THE TASK ▸ Filter the records below for the word "first". Keep each line that has it.

PROVIDED ENTRIES ▸

import Summits.BirchSwinnertonDyer.BirchSwinnertonDyer.Theses.MordellShaFreeCut

/-!
# `Assembly` of route `MordellShaFreeCut` (rung S2b) — proved

`Assembly : RankPosOfThreeSelmerCorankOne → AnalyticRankOneOfRankOneFiniteShaThree →
  Literature.NumberTheory.EllipticCurves.rankOne_threeConverse_mordellCurve`:
given `D ≠ 0` and `corank_{ℤ₃} Sel_{3^∞}(E_D) = 1`, crux A gives `rank ≥ 1`; the corank identity at `3`
forces `rank = 1` and `shaCorank 3 = 0`, i.e. `Finite (Ш[3^∞])`; crux B returns `analyticRank = 1`.
-/

namespace Summit.BirchSwinnertonDyer.BirchSwinnertonDyer.Theorems.MordellShaFreeCutAssembly

open Literature.NumberTheory.EllipticCurves
open Summit.BirchSwinnertonDyer.BirchSwinnertonDyer.Theses.MordellShaFreeCut

/-- The route's `Assembly` item holds (closes `stmt-BirchSwinnertonDyer-19161`). -/
theorem assembly_holds :
    Summit.BirchSwinnertonDyer.BirchSwinnertonDyer.Theses.MordellShaFreeCut.Assembly := by
  intro hA hB D hD hcorank
  haveI := isElliptic_mordellCurve hD
  haveI : Fact (Nat.Prime 3) := ⟨Nat.prime_three⟩
  have hadd := (mordellCurve D).selmerCorank_eq_mordellWeilRank_add_holds 3
  have hpos := hA hD hcorank
  have hrank : (mordellCurve D).mordellWeilRank = 1 := by omega
  have hsha : (mordellCurve D).shaCorank 3 = 0 := by omega
  exact hB hD hrank ((finite_primaryComponent_sha_iff_shaCorank_eq_zero _ 3).2 hsha)

end Summit.BirchSwinnertonDyer.BirchSwinnertonDyer.Theorems.MordellShaFreeCutAssembly
import Literature.Computability.Cryptography.FGProblemZoo
import Literature.Computability.Cryptography.WordRAMStructuredBlocks
import Mathlib.Data.Nat.Bits
import Mathlib.Data.Nat.Size
import HarnessLib

/-!
# A word-RAM transcoder from the word encoding of a CNF to a symbol-coded string encoding

Infrastructure for the machine-model bridge `kSATInRAMTime_of_kSATInExpTime`
(`Literature.Computability.FineGrained.SETHHardness`): a word-RAM `k`-SAT algorithm obtained from
a multi-stack Turing machine must first rewrite its input — the word list
`encodeCNFWords φ = numVars :: numClauses :: (|c| :: literals 2·var + polarity)_c` of
`Literature.Computability.Cryptography.FGProblemZoo` — into the machine's input string (Wave0's
`KCNF.encode`: `numVars` in binary, a comma, and per clause a bracket, the literals as polarity
bit, binary digits of the variable, comma, and a closing bracket), each string symbol being
represented by a numeric code chosen by the simulation. This file provides that program and its
semantics, over the structured word-RAM layer `SProg` (`WordRAMStructured.lean`):

* `Codes` (the five symbol codes), `bitsCode`, `litCodes`, `clauseCodes`, `cnfCodes C φ` — the
  target code list, with binary digits least significant first (`Nat.bits`, which is
  `Computability.encodeNat`);
* `outMem G e₀ ys` — the data memory with the output `ys` written from address `e₀` on;
* the routines `emitC` (one code), `emitBits` (the binary digits of register `25`), `litLoop`,
  `clauseLoop`, `transcode` with their semantics; **`transcode_exec`**: started on the relocated
  memory `SProg.relocated (encodeCNFWords φ)` (the state after the bootstrap `SProg.relocate`),
  `transcode C` writes `cnfCodes C φ` from address `2 L + 101` on (`L = |encodeCNFWords φ|`),
  leaving the end address in register `20` and the length in register `21`, within
  `transcodeTime φ = 14 + 9 · |bits numVars| + clauseTime φ` steps (`litTime`/`clauseTime`:
  `16 + 9 · |bits var|` per literal, `12` per clause), which is at most
  `14 + 9 B + 12 · numClauses + size · (16 + 9 B)` for any bound `B` on the binary lengths
  (`clauseTime_le`, `litTime_le`).

[folklore] engineering; the encodings are those of Impagliazzo–Paturi, JCSS 62 (2001), §1
(formulas as clause lists) as fixed in `FGProblemZoo.lean` and `FineGrainedWave0.lean`.
-/

namespace Literature.Computability.FineGrained.KSatTranscoder

open Cryptography Cryptography.WordRAM Cryptography.WordRAM.SProg Complexity

/-! ## The target code list -/

/-- The numeric codes of the five string symbols used by the encoding: the two bits, the two
brackets and the comma. [folklore] -/
structure Codes where
  /-- code of the digit / polarity `0` -/
  b0 : ℕ
  /-- code of the digit / polarity `1` -/
  b1 : ℕ
  /-- code of the opening bracket -/
  bra : ℕ
  /-- code of the closing bracket -/
  ket : ℕ
  /-- code of the comma -/
  comma : ℕ

namespace Codes

variable (C : Codes)

/-- The code of a bit. [folklore] -/
def bit (b : Bool) : ℕ := if b then C.b1 else C.b0

/-- The largest code. [folklore] -/
def sup : ℕ := max C.b0 (max C.b1 (max C.bra (max C.ket C.comma)))

/-- The binary digits of `v`, least significant first, as codes. [folklore] -/
def bitsCode (v : ℕ) : List ℕ := v.bits.map C.bit

/-- The codes of a literal `(i, b)`: polarity, digits of `i`, comma. [folklore] -/
def litCodes (l : ℕ × Bool) : List ℕ := C.bit l.2 :: C.bitsCode l.1 ++ [C.comma]

/-- The codes of a clause: its literals between brackets. [folklore] -/
def clauseCodes (c : List (ℕ × Bool)) : List ℕ := C.bra :: c.flatMap C.litCodes ++ [C.ket]

/-- The codes of a CNF: digits of `numVars`, comma, clauses. [folklore] -/
def cnfCodes (φ : CNF ℕ) : List ℕ := C.bitsCode φ.numVars ++ C.comma :: φ.flatMap C.clauseCodes

/-- Every bit code is at most `sup`. [folklore] -/
theorem bit_le_sup (b : Bool) : C.bit b ≤ C.sup := by
  unfold bit sup; split_ifs <;> omega

/-- The bracket code is at most `sup`. [folklore] -/
theorem bra_le_sup : C.bra ≤ C.sup := by unfold sup; omega

/-- The bracket code is at most `sup`. [folklore] -/
theorem ket_le_sup : C.ket ≤ C.sup := by unfold sup; omega

/-- The comma code is at most `sup`. [folklore] -/
theorem comma_le_sup : C.comma ≤ C.sup := by unfold sup; omega

/-- The bit codes are at most `sup`. [folklore] -/
theorem b0_le_sup : C.b0 ≤ C.sup := by unfold sup; omega

/-- The bit codes are at most `sup`. [folklore] -/
theorem b1_le_sup : C.b1 ≤ C.sup := by unfold sup; omega

end Codes
/-- **Frame B**: colours exchanged and rotated by `ρ³` (central symmetry),
`v ∈ frameB ω ↔ ρ³ v ∉ ω`; side `4` of `ω` is side `1` of the frame (white becomes black) and
side `0` is side `3` (black becomes white): the machine explores the interface between `W(4)` and
`B(0)`. [cite: Nolin2008, §5.1 Prop. 20 (arXiv 0711.4948: Prop. 19)] -/
def frameB (ω : SiteConfig (Site 2)) : SiteConfig (Site 2) := rotConfig 3 ωᶜ

/-- Membership in frame A. [folklore] -/
@[simp] theorem mem_frameA {ω : SiteConfig (Site 2)} {v : Site 2} : v ∈ frameA ω ↔ triRotIsoPow 5 v ∈ ω := by
  rw [frameA, mem_rotConfig]

/-- Membership in frame B. [folklore] -/
@[simp] theorem mem_frameB {ω : SiteConfig (Site 2)} {v : Site 2} : v ∈ frameB ω ↔ triRotIsoPow 3 v ∉ ω := by
  rw [frameB, mem_rotConfig, Set.mem_compl_iff]

/-- `ρ (ρ³ z) = ρ⁴ z`. [folklore] -/
theorem rot1_rot3 (z : Site 2) : triRotIsoPow 1 (triRotIsoPow 3 z) = triRotIsoPow 4 z := by
  rw [← triRotIsoPow_add_apply]

/-- `ρ⁵ (ρ⁴ z) = ρ³ z`. [folklore] -/
theorem rot5_rot4 (z : Site 2) : triRotIsoPow 5 (triRotIsoPow 4 z) = triRotIsoPow 3 z := by
  rw [← triRotIsoPow_add_apply, show 4 + 5 = 3 + 6 from rfl, triRotIsoPow_add_six_apply]

/-- **The examined set of frame A, in the original coordinates**: `ρ⁵(examined (frameA ω))`. [cite: BollobasRiordan2006, Ch. 7 proof of Lemma 6 p. 173] -/
def examinedA (n N : ℕ) (ω : SiteConfig (Site 2)) : Finset (Site 2) :=
  (examined n N (frameA ω)).image (triRotIsoPow 5)

/-- **The examined set of frame B, in the original coordinates**: `ρ³(examined (frameB ω))`. [cite: BollobasRiordan2006, Ch. 7 proof of Lemma 6 p. 173] -/
def examinedB (n N : ℕ) (ω : SiteConfig (Site 2)) : Finset (Site 2) :=
  (examined n N (frameB ω)).image (triRotIsoPow 3)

SOLVED EXERCISE ▸
a multi-stack Turing machine must first rewrite its input — the word list
  target code list, with binary digits least significant first (`Nat.bits`, which is
/-- The binary digits of `v`, least significant first, as codes. [folklore] -/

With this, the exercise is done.